Exercise (Last Assignment)
:   \hfill
    
    1. Try to work on the Jantzen filtration sections for $M(w_0 \cdot \lambda)$.
      List completely any additional assumptions or facts needed to deduce $M(w_0 \cdot \lambda)^i$ uniquely.
    2. Continue 4.11 in the case where $\lambda$ is singular
      Does this allow you to deduce that structure of all $M(w\cdot \lambda)$ using the Jantzen sum formula?
    3. Work out the non-integral case for $\liesl(3, \CC)$.
      (There are four different cases to consider here.)

## Showing Jantzen Implies BGG

We'll prove that $[M(\lambda) : L(\mu)] \neq 0 \implies \mu \up \lambda$.

Proof
:   By induction on the number of linked weights $\mu \leq \lambda$

    If $\lambda$ is minimal in its linkage class, then $M(\lambda) = L(\lambda)$ so $\mu = \lambda$ and $\lambda \up \lambda$ trivially.
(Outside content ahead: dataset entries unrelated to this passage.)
/-- **The support zero-flag class `Z_k`** of a family of events `U : Fin k → Set (Set ι)` — the conjectured
equality pattern `P(k)` of the master family, `p`-free and purely combinatorial:
* `k = 2`: `U_0`, `U_1` are determined by DISJOINT finite sets of coordinates (for increasing events under a product
  measure in the open cube this is exactly `Cov(U_0, U_1) = 0`, the equality case of Harris' inequality);
* `k + 3`: for SOME slot `i`, the deleted family `U_{−i}` lies in `Z_{k+2}` and so does every family `U_{−i}` with
  one member `U_l` replaced by `U_l ∩ U_i`;
(orders `0`, `1`: `E_0 = 0` always, `E_1 = P(U_0) = 0` iff `U_0 = ∅`).  `k = 3` is the cell's criterion (Z):
after reordering `(X, Y, G)`, `X ⟂ Y`, `X ∩ G ⟂ Y`, `X ⟂ Y ∩ G` (`suppZeroFlag_three_of_Z`). [this work] -/
def SuppZeroFlag : (k : ℕ) → (Fin k → Set (Set ι)) → Prop
  | 0, _ => True
  | 1, U => U 0 = ∅
  | 2, U => ∃ S T : Finset ι, Disjoint S T ∧ DeterminedBy (U 0) (↑S : Set ι) ∧ DeterminedBy (U 1) (↑T : Set ι)
  | k + 3, U => ∃ i : Fin (k + 3), SuppZeroFlag (k + 2) (fun j => U (i.succAbove j)) ∧
      ∀ l : Fin (k + 2), SuppZeroFlag (k + 2)
        (update (fun j => U (i.succAbove j)) l (U (i.succAbove l) ∩ U i))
    Otherwise, inductively suppose $[M(\lambda): L(\mu)] > 0$ with $\mu < \lambda$.
    Then $[M(\lambda)^1: L(\mu)] > 0$ since $M(\lambda)^1 = N(\lambda)$.
    By the sum formula, $[M(s_\alpha \cdot \lambda) : L(\mu)] > 0$ for some $\alpha \in \Phi_\lambda^+$.
    Then $s_\alpha \cdot \lambda < \lambda$ so the number of linked weights $\nu \leq s_\alpha \cdot \lambda$ is *smaller* than for $\lambda$.

    So by induction,

    ![Image](figures/2020-04-03-09:47.png)\

    and $\mu \up \lambda$ as required.

Example:
$\liesl(4, \CC)$ with Dynkin diagram $\cdot \to \cdot \to \cdot$.
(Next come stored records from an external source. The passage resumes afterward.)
import Summits.NavierStokesRegularity.NavierStokesRegularity.Theorems.EulerZoomLiouvillePowerGaugeEulerLiouvilleNeedleFastSetMeasure

/-!
(PART 2/2 of nsreg-p2 g33's plate t39c-C `…NeedleFastSetMeasure.lean`, sha16 42e9641f75b41295, 482 l. > the 400-line rule: split at the gate by the firing
seat ns-ezl-w7 g0 — part 1/2 `…NeedleFastSetMeasure.lean` = §§1–3 (chart budgets, good radii, tubes); THIS FILE = §4 the structural theorem; same
namespace, declarations byte-identical.)
# Thin fast exits WITHOUT SYMMETRY — structural part: good radii, the six chart tubes, the cover
# (plate t39c-C of ROUND-38 «the waiting-time exponent»; crux E `PowerGaugeEulerLiouville`,
# stmt-NavierStokesRegularity-19832)

LANDING PLATE prepared by nsreg-p2 g33 (TEXT custody, DIRECTOR-NS #199 (1)) for a keyed PROVER hand
(`--supports stmt-NavierStokesRegularity-19832 --as helper`).  No Euler content, NO SYMMETRY.

For a `C¹` field `U` on `ℝ³`, a threshold `γ > 0`, a dyadic scale `R ≥ 1` with ball budgets
`∫_{B_{2R}} ‖U‖² ≤ B_A`, `∫_{B_{2R}} ‖DU‖² ≤ B_E`, and a band number `J ≥ 1` admissible for the band law uniformly over
the radii `t ∈ (R, 2R)`:
* GOOD RADII (`goodRadii`): the radii at which the two chart energies of a frame (`chartBudget`, over the chart disc
  `‖z‖ < 9t/10`) stay below `𝒜 = 48(B_A+1)/R`, `ℰ = 48(B_E+1)/R`; by the cone Tonelli of ROUND-36 and Chebyshev the
  bad radii of one frame have measure `≤ R/24` (`volume_Ioo_diff_goodRadii_le`), so the radii good for all SIX signed
  frames have measure `≥ 3R/4`;
* TUBES (`tube`): the `γ`-fast points of the aperture-`17/20` sector of a frame over the good radii; by the REVERSE
  cone Tonelli (`NeedleSectorTonelli.lintegral_sector_le`) and the per-chart decay (`NeedleChartFastArea.chart_fastArea_le`)
  `|tube| ≤ 8𝒜e^{−J/4}/(γ²R)·` (`volume_tube_le`);
* `thinFastExits_structural`: with `G = {t² : t good for all six frames}` (`|G| ≥ R²`) and `N =` the union of the six
  tubes, every `γ`-fast `y` with `‖y‖² ∈ G` lies in `N ⊆ B_{2R}` (six-cone cover `exists_inner_sq_ge` +
  `mem_sector_of_inner_sq`) and `|N|·∫_N ‖U‖² ≤ 48·𝒜·B_A·e^{−J/4}/(γ²R)`.
The asymptotic choice of `J` (part D, `…NeedleThinFastExits.lean`) turns this into the `hthin` hypothesis of
`NeedleRace.curl_eq_zero_of_thinFastExits` for every `m` — t38j-C's `NeedleAxisymBand.thinFastExits` minus `IsAxisymmetric`.
[folklore: Chebyshev, Tonelli, pigeonhole; the decay is the band law of plate t39b]
-/

set_option linter.dupNamespace false

open MeasureTheory Set Metric Real
open scoped RealInnerProductSpace ENNReal

namespace Summit.NavierStokesRegularity.NavierStokesRegularity.Theorems.PowerGaugeEulerLiouville.NeedleFastSetMeasure

open NeedleDiscChart NeedleSphereChart NeedleThinness NeedleSphereThinness NeedleSphericalTonelli NeedleBandTest NeedleBandLaw
  NeedleChartFastArea NeedleSectorTonelli NeedleAxisymBand

variable {e e₁ e₂ : (EuclideanSpace ℝ (Fin 3))} {U : (EuclideanSpace ℝ (Fin 3)) → (EuclideanSpace ℝ (Fin 3))}


/-! ## 4. The structural theorem: six frames, good radii for all, the squares, the union of the tubes -/

/-- **THIN FAST EXITS — STRUCTURAL FORM (no symmetry).**  `U ∈ C¹(ℝ³; ℝ³)`, an orthonormal frame `u, u₁, u₂`,
`γ > 0`, `R > 0`, ball budgets `∫_{B_{2R}} ‖U‖² ≤ B_A`, `∫_{B_{2R}} ‖DU‖² ≤ B_E` (`B_A, B_E ≥ 0`), thresholds
`𝒜 = 48(B_A+1)/R`, `ℰ = 48(B_E+1)/R`, and a band number `J ≥ 1` admissible uniformly over `(R, 2R)`.  Then there are
`G ⊆ [R², 4R²]` measurable with `|G| ≥ R²` and a measurable `N ⊆ B_{2R}` containing every `γ`-fast point `z` with
`‖z‖² ∈ G`, such that `|N| · ∫_N ‖U‖² ≤ (48·𝒜/(γ²R))·e^{−J/4}·B_A`.
[Chebyshev + cone Tonelli for the good radii; reverse cone Tonelli + the band law for the six tubes; six-cone cover] -/
theorem thinFastExits_structural {u u₁ u₂ : (EuclideanSpace ℝ (Fin 3))} (hon : Orthonormal ℝ ![u, u₁, u₂]) (hU : ContDiff ℝ 1 U)
    {γ R BA BE 𝒜 ℰ : ℝ} (hγ : 0 < γ) (hR : 0 < R) (hBA : 0 ≤ BA) (hBE : 0 ≤ BE)
    (hIA : ∫⁻ y in closedBall (0 : (EuclideanSpace ℝ (Fin 3))) (2 * R), ‖U y‖ₑ ^ 2 ≤ ENNReal.ofReal BA)
    (hIE : ∫⁻ y in closedBall (0 : (EuclideanSpace ℝ (Fin 3))) (2 * R), ‖fderiv ℝ U y‖ₑ ^ 2 ≤ ENNReal.ofReal BE)
    (h𝒜d : 𝒜 = 48 * (BA + 1) / R) (hℰd : ℰ = 48 * (BE + 1) / R)
    {J : ℕ} (hJ : 0 < J) (hJA : bandConst * (J : ℝ) ^ 2 * (4 * 𝒜 / (γ ^ 2 * R ^ 2)) ≤ (R / 20) ^ 2 / 8)
    (hJE : 8 * bandConst * (J : ℝ) * (200 / 19 * (𝒜 + (2 * R) ^ 2 * ℰ)) ≤ (γ * R ^ 2 / 2) ^ 2) :
    ∃ (G : Set ℝ) (N : Set (EuclideanSpace ℝ (Fin 3))), MeasurableSet G ∧ G ⊆ Icc (R ^ 2) ((2 * R) ^ 2) ∧
      1 * R ^ 2 ≤ (volume G).toReal ∧ MeasurableSet N ∧ N ⊆ closedBall 0 (2 * R) ∧
      (∀ z, ‖z‖ ^ 2 ∈ G → inner ℝ (U z) z + γ * ‖z‖ ^ 2 < 0 → z ∈ N) ∧
      volume N * ∫⁻ z in N, ENNReal.ofReal (‖U z‖ ^ 2) ≤
        ENNReal.ofReal (48 * 𝒜 / (γ ^ 2 * R) * Real.exp (-(J : ℝ) / 4) * BA) := by
  have h𝒜 : 0 ≤ 𝒜 := by rw [h𝒜d]; positivity
  have hℰ : 0 ≤ ℰ := by rw [hℰd]; positivity
  -- scalar relations and the six frames
  have hu : ‖u‖ = 1 := norm_frame₀ hon
  have h1 : ‖u₁‖ = 1 := norm_frame₁ hon
  have h2 : ‖u₂‖ = 1 := norm_frame₂ hon
  have h01 : ⟪u, u₁⟫ = 0 := inner_frame₀₁ hon
  have h02 : ⟪u, u₂⟫ = 0 := inner_frame₀₂ hon
  have h12 : ⟪u₁, u₂⟫ = 0 := inner_frame₁₂ hon
  have h10 : ⟪u₁, u⟫ = 0 := (real_inner_comm u u₁).trans h01
  have h20 : ⟪u₂, u⟫ = 0 := (real_inner_comm u u₂).trans h02
  have h21 : ⟪u₂, u₁⟫ = 0 := (real_inner_comm u₁ u₂).trans h12
  have f1 : Orthonormal ℝ ![u, u₁, u₂] := hon
  have f2 : Orthonormal ℝ ![-u, u₁, u₂] :=
    orthonormal_frame (by rw [norm_neg, hu]) h1 h2 (by rw [inner_neg_left, h01, neg_zero])
      (by rw [inner_neg_left, h02, neg_zero]) h12
  have f3 : Orthonormal ℝ ![u₁, u, u₂] := orthonormal_frame h1 hu h2 h10 h12 h02
  have f4 : Orthonormal ℝ ![-u₁, u, u₂] :=
    orthonormal_frame (by rw [norm_neg, h1]) hu h2 (by rw [inner_neg_left, h10, neg_zero])
      (by rw [inner_neg_left, h12, neg_zero]) h02
  have f5 : Orthonormal ℝ ![u₂, u, u₁] := orthonormal_frame h2 hu h1 h20 h21 h01
  have f6 : Orthonormal ℝ ![-u₂, u, u₁] :=
    orthonormal_frame (by rw [norm_neg, h2]) hu h1 (by rw [inner_neg_left, h20, neg_zero])
      (by rw [inner_neg_left, h21, neg_zero]) h01
  -- the radii good for all six frames
  obtain ⟨T, hTd⟩ : ∃ T : Set ℝ, T = ((goodRadii u u₁ u₂ U R 𝒜 ℰ ∩ goodRadii (-u) u₁ u₂ U R 𝒜 ℰ) ∩
      (goodRadii u₁ u u₂ U R 𝒜 ℰ ∩ goodRadii (-u₁) u u₂ U R 𝒜 ℰ)) ∩
      (goodRadii u₂ u u₁ U R 𝒜 ℰ ∩ goodRadii (-u₂) u u₁ U R 𝒜 ℰ) := ⟨_, rfl⟩
  have hTm : MeasurableSet T := by
    rw [hTd]
    exact (((measurableSet_goodRadii _ _ _ hU _ _ _).inter (measurableSet_goodRadii _ _ _ hU _ _ _)).inter
      ((measurableSet_goodRadii _ _ _ hU _ _ _).inter (measurableSet_goodRadii _ _ _ hU _ _ _))).inter
      ((measurableSet_goodRadii _ _ _ hU _ _ _).inter (measurableSet_goodRadii _ _ _ hU _ _ _))
  have hT1 : T ⊆ goodRadii u u₁ u₂ U R 𝒜 ℰ := fun t ht => by rw [hTd] at ht; exact ht.1.1.1
  have hT2 : T ⊆ goodRadii (-u) u₁ u₂ U R 𝒜 ℰ := fun t ht => by rw [hTd] at ht; exact ht.1.1.2
  have hT3 : T ⊆ goodRadii u₁ u u₂ U R 𝒜 ℰ := fun t ht => by rw [hTd] at ht; exact ht.1.2.1
  have hT4 : T ⊆ goodRadii (-u₁) u u₂ U R 𝒜 ℰ := fun t ht => by rw [hTd] at ht; exact ht.1.2.2
  have hT5 : T ⊆ goodRadii u₂ u u₁ U R 𝒜 ℰ := fun t ht => by rw [hTd] at ht; exact ht.2.1
  have hT6 : T ⊆ goodRadii (-u₂) u u₁ U R 𝒜 ℰ := fun t ht => by rw [hTd] at ht; exact ht.2.2
  have hTI : T ⊆ Ioo R (2 * R) := hT1.trans (goodRadii_subset _ _ _ U R 𝒜 ℰ)
  have hTpos : ∀ t ∈ T, 0 < t := fun t ht => hR.trans (hTI ht).1
  -- its measure: the bad radii of the six frames have total measure ≤ R/4
  have hbad : ∀ {a b c : (EuclideanSpace ℝ (Fin 3))}, Orthonormal ℝ ![a, b, c] →
      volume (Ioo R (2 * R) \ goodRadii a b c U R 𝒜 ℰ) ≤ ENNReal.ofReal (R / 24) := by
    intro a b c habc
    rw [h𝒜d, hℰd]
    exact volume_Ioo_diff_goodRadii_le habc hU hR hBA hBE hIA hIE
  have hdiff : volume (Ioo R (2 * R) \ T) ≤ ENNReal.ofReal (R / 4) := by
    have hset : Ioo R (2 * R) \ T = ((Ioo R (2 * R) \ goodRadii u u₁ u₂ U R 𝒜 ℰ ∪ Ioo R (2 * R) \ goodRadii (-u) u₁ u₂ U R 𝒜 ℰ) ∪
        (Ioo R (2 * R) \ goodRadii u₁ u u₂ U R 𝒜 ℰ ∪ Ioo R (2 * R) \ goodRadii (-u₁) u u₂ U R 𝒜 ℰ)) ∪
        (Ioo R (2 * R) \ goodRadii u₂ u u₁ U R 𝒜 ℰ ∪ Ioo R (2 * R) \ goodRadii (-u₂) u u₁ U R 𝒜 ℰ) := by
      rw [hTd]; simp only [Set.sdiff_inter]
    rw [hset]
    refine (measure_union_le _ _).trans ((add_le_add ((measure_union_le _ _).trans (add_le_add
      ((measure_union_le _ _).trans (add_le_add (hbad f1) (hbad f2)))
      ((measure_union_le _ _).trans (add_le_add (hbad f3) (hbad f4))))) ((measure_union_le _ _).trans
      (add_le_add (hbad f5) (hbad f6)))).trans (le_of_eq ?_))
    have h24 : (0 : ℝ) ≤ R / 24 := by positivity
    rw [← ENNReal.ofReal_add h24 h24, ← ENNReal.ofReal_add (by positivity) (by positivity),
      ← ENNReal.ofReal_add (by positivity) (by positivity)]
    congr 1; ring
  have hTvol : ENNReal.ofReal (3 * R / 4) ≤ volume T := by
    have hsplit : volume (Ioo R (2 * R) ∩ T) + volume (Ioo R (2 * R) \ T) = volume (Ioo R (2 * R)) :=
      measure_inter_add_sdiff _ hTm
    rw [inter_eq_right.2 hTI, Real.volume_Ioo, show 2 * R - R = R by ring] at hsplit
    have hle : ENNReal.ofReal (3 * R / 4) + ENNReal.ofReal (R / 4) ≤ volume T + ENNReal.ofReal (R / 4) := by
      rw [← ENNReal.ofReal_add (by positivity) (by positivity), show 3 * R / 4 + R / 4 = R by ring, ← hsplit]
      exact add_le_add le_rfl hdiff
    exact ENNReal.le_of_add_le_add_right ENNReal.ofReal_ne_top hle
  -- the squares of the good radii
  have hTIoi : T ⊆ Ioi R := fun t ht => (hTI ht).1
  obtain ⟨G, hGd⟩ : ∃ G : Set ℝ, G = (fun t : ℝ => t ^ 2) '' T := ⟨_, rfl⟩
  have hGm : MeasurableSet G := by
    rw [hGd]; exact measurableSet_image_sq hTm (hTIoi.trans (Ioi_subset_Ioi hR.le))
  have hGI : G ⊆ Icc (R ^ 2) ((2 * R) ^ 2) := by
    rw [hGd]
    rintro _ ⟨t, ht, rfl⟩
    have h := hTI ht
    exact ⟨pow_le_pow_left₀ hR.le h.1.le 2, pow_le_pow_left₀ (hTpos t ht).le h.2.le 2⟩
  have hGvol : 1 * R ^ 2 ≤ (volume G).toReal := by
    have hfin : volume G ≠ ⊤ := ((measure_mono hGI).trans_lt measure_Icc_lt_top).ne
    rw [← ENNReal.ofReal_le_iff_le_toReal hfin]
    calc ENNReal.ofReal (1 * R ^ 2) ≤ ENNReal.ofReal (2 * R) * ENNReal.ofReal (3 * R / 4) := by
          rw [← ENNReal.ofReal_mul (by positivity)]
          exact ENNReal.ofReal_le_ofReal (by nlinarith)
      _ ≤ ENNReal.ofReal (2 * R) * volume T := mul_le_mul' le_rfl hTvol
      _ ≤ volume G := by rw [hGd]; exact volume_image_sq_ge hTm hR hTIoi
  -- the six tubes
  obtain ⟨m1, s1, v1⟩ := tube_package f1 hU hγ hR h𝒜 hℰ hTm hT1 hJ hJA hJE
  obtain ⟨m2, s2, v2⟩ := tube_package f2 hU hγ hR h𝒜 hℰ hTm hT2 hJ hJA hJE
  obtain ⟨m3, s3, v3⟩ := tube_package f3 hU hγ hR h𝒜 hℰ hTm hT3 hJ hJA hJE
  obtain ⟨m4, s4, v4⟩ := tube_package f4 hU hγ hR h𝒜 hℰ hTm hT4 hJ hJA hJE
  obtain ⟨m5, s5, v5⟩ := tube_package f5 hU hγ hR h𝒜 hℰ hTm hT5 hJ hJA hJE
  obtain ⟨m6, s6, v6⟩ := tube_package f6 hU hγ hR h𝒜 hℰ hTm hT6 hJ hJA hJE
  obtain ⟨N, hNd⟩ : ∃ N : Set (EuclideanSpace ℝ (Fin 3)), N = ((tube u U γ T ∪ tube (-u) U γ T) ∪
      (tube u₁ U γ T ∪ tube (-u₁) U γ T)) ∪ (tube u₂ U γ T ∪ tube (-u₂) U γ T) := ⟨_, rfl⟩
  have hNm : MeasurableSet N := by
    rw [hNd]; exact ((m1.union m2).union (m3.union m4)).union (m5.union m6)
  have hNB : N ⊆ closedBall 0 (2 * R) := by
    rw [hNd]; exact union_subset (union_subset (union_subset s1 s2) (union_subset s3 s4)) (union_subset s5 s6)
  -- the cover
  have hcover : ∀ z, ‖z‖ ^ 2 ∈ G → inner ℝ (U z) z + γ * ‖z‖ ^ 2 < 0 → z ∈ N := by
    intro z hzG hfast
    rw [hGd] at hzG
    obtain ⟨t, htT, hts⟩ := hzG
    have ht0 := hTpos t htT
    have hzt : ‖z‖ = t := ((pow_left_inj₀ (norm_nonneg z) ht0.le two_ne_zero).1 hts.symm)
    have hzT : ‖z‖ ∈ T := hzt ▸ htT
    have hz0 : z ≠ 0 := norm_pos_iff.1 (hzt ▸ ht0)
    have hf : z ∈ fastSet U γ := hfast
    rw [hNd]
    rcases exists_inner_sq_ge hon z with hc | hc | hc
    · exact Or.inl (Or.inl (mem_tube_or hzT hz0 hf hc))
    · exact Or.inl (Or.inr (mem_tube_or hzT hz0 hf hc))
    · exact Or.inr (mem_tube_or hzT hz0 hf hc)
  -- volume of N
  have hX0 : 0 ≤ 8 * 𝒜 / (γ ^ 2 * R) * Real.exp (-(J : ℝ) / 4) := by positivity
  have hNvol : volume N ≤ ENNReal.ofReal (48 * 𝒜 / (γ ^ 2 * R) * Real.exp (-(J : ℝ) / 4)) := by
    rw [hNd]
    refine (measure_union_le _ _).trans ((add_le_add ((measure_union_le _ _).trans (add_le_add
      ((measure_union_le _ _).trans (add_le_add v1 v2)) ((measure_union_le _ _).trans (add_le_add v3 v4))))
      ((measure_union_le _ _).trans (add_le_add v5 v6))).trans (le_of_eq ?_))
    rw [← ENNReal.ofReal_add hX0 hX0, ← ENNReal.ofReal_add (by positivity) (by positivity),
      ← ENNReal.ofReal_add (by positivity) (by positivity)]
    congr 1; ring
  -- energy on N
  have hNint : ∫⁻ z in N, ENNReal.ofReal (‖U z‖ ^ 2) ≤ ENNReal.ofReal BA := by
    calc ∫⁻ z in N, ENNReal.ofReal (‖U z‖ ^ 2) = ∫⁻ z in N, ‖U z‖ₑ ^ 2 := by
          refine lintegral_congr fun z => ?_; rw [Literature.Analysis.FluidPDE.enorm_sq_eq_ofReal_norm_sq]
      _ ≤ ∫⁻ z in closedBall (0 : (EuclideanSpace ℝ (Fin 3))) (2 * R), ‖U z‖ₑ ^ 2 := lintegral_mono_set hNB
      _ ≤ ENNReal.ofReal BA := hIA
  refine ⟨G, N, hGm, hGI, hGvol, hNm, hNB, hcover, ?_⟩
  calc volume N * ∫⁻ z in N, ENNReal.ofReal (‖U z‖ ^ 2)
      ≤ ENNReal.ofReal (48 * 𝒜 / (γ ^ 2 * R) * Real.exp (-(J : ℝ) / 4)) * ENNReal.ofReal BA := mul_le_mul' hNvol hNint
    _ = ENNReal.ofReal (48 * 𝒜 / (γ ^ 2 * R) * Real.exp (-(J : ℝ) / 4) * BA) := by
        rw [← ENNReal.ofReal_mul (by positivity)]

end Summit.NavierStokesRegularity.NavierStokesRegularity.Theorems.PowerGaugeEulerLiouville.NeedleFastSetMeasure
If $\lambda = (0, -1, 0) \in \Lambda^+ - \rho$ with coordinates with respect to the fundamental weight basis for $\Lambda$ or $\lieh\dual$.
Then take $w = s_2 s_3, x= s_3 s_2 s_3 s_1 s_2$, then $\mu = w\cdot \lambda = (1, -2, -1)$ and $\mu - x\cdot \mu = \alpha_1 + \alpha_3$ so $x\cdot \mu < \mu$.

However, Verma's direct calculations in $U(\liesl(4, \CC))$ showed that $M(x\cdot \mu) \not\subset M(\mu)$, so $x\cdot \mu \not\up \mu$.

The explanation (due to Verma) is that $x\cdot \mu = xw\cdot \lambda$, using the fact that $s_1, s_3$ commute,
\begin{align*}
xw &= (s_3 s_2 s_3 s_1 s_2) s_2 s_3 \\
&= s_3 s_2 s_3 s_3 s_1 \\
&= s_3 s_2 s_1
.\end{align*}

and $s_2 s_3, s_3 s_2 s_1$ are not related in the Bruhat order.

> This is because there is no root reflection relating the two.
> Note that this can be seen by considering subexpressions: $a < b$ iff $a$ occurs as some deleted subexpression of $b$.

So it's possible to have one weight less than another with no inclusion of the Verma modules.